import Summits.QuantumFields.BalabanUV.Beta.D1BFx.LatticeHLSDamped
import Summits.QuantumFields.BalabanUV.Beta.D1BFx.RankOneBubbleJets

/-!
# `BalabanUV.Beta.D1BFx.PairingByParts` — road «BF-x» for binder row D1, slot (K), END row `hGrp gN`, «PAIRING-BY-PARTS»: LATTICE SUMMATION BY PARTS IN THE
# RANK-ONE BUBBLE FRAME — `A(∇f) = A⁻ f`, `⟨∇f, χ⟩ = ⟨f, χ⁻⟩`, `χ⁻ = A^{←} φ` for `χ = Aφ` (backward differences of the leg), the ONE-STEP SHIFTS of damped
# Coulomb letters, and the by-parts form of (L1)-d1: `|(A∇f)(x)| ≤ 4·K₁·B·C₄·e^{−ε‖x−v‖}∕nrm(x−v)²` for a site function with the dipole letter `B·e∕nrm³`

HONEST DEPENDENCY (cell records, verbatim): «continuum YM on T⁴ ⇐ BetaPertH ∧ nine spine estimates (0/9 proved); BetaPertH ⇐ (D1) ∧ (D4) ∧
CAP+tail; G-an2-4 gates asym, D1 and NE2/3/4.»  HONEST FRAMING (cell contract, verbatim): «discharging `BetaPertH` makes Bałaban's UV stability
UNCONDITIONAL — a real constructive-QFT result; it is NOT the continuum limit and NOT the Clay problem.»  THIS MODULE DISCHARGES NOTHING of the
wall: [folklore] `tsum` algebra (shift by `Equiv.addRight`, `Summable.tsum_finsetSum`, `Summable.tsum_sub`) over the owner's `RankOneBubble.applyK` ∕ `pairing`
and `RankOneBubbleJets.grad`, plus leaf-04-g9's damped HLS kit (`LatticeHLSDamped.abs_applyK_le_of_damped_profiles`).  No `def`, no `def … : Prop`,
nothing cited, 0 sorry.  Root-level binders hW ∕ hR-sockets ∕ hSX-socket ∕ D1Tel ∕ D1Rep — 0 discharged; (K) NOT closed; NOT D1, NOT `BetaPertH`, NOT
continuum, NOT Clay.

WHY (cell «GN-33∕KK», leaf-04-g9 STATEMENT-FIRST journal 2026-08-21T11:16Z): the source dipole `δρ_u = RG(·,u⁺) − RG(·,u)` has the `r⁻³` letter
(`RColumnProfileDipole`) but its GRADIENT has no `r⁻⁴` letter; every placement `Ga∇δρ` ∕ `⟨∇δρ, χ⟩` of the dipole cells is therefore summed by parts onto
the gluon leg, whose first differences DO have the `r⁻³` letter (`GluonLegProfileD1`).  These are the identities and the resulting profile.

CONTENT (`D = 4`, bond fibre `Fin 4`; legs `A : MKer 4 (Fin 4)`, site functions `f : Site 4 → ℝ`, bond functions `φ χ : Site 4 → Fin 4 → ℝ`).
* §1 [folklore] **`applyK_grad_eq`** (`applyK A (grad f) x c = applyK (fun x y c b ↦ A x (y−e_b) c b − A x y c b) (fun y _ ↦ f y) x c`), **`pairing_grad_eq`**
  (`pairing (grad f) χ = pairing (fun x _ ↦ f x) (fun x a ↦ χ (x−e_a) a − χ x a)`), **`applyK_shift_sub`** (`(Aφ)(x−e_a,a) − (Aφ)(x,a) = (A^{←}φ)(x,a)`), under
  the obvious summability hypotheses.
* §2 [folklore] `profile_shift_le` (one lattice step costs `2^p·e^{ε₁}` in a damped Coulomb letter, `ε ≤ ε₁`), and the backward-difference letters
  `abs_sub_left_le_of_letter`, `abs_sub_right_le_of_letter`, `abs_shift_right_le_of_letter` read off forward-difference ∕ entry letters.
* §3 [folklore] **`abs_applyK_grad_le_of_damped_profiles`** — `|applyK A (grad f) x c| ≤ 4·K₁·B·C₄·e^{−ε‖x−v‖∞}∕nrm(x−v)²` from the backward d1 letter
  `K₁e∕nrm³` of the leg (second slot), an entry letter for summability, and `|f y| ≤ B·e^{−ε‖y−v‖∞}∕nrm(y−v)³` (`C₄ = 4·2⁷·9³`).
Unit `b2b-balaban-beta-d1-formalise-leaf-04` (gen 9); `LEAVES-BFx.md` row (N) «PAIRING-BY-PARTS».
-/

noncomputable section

WHAT YOU HAVE TO DO: In the records above, find the lines containing "Clay" and copy them.

SOLUTION TO THIS PROBLEM:
UNCONDITIONAL — a real constructive-QFT result; it is NOT the continuum limit and NOT the Clay problem.»  THIS MODULE DISCHARGES NOTHING of the
continuum, NOT Clay.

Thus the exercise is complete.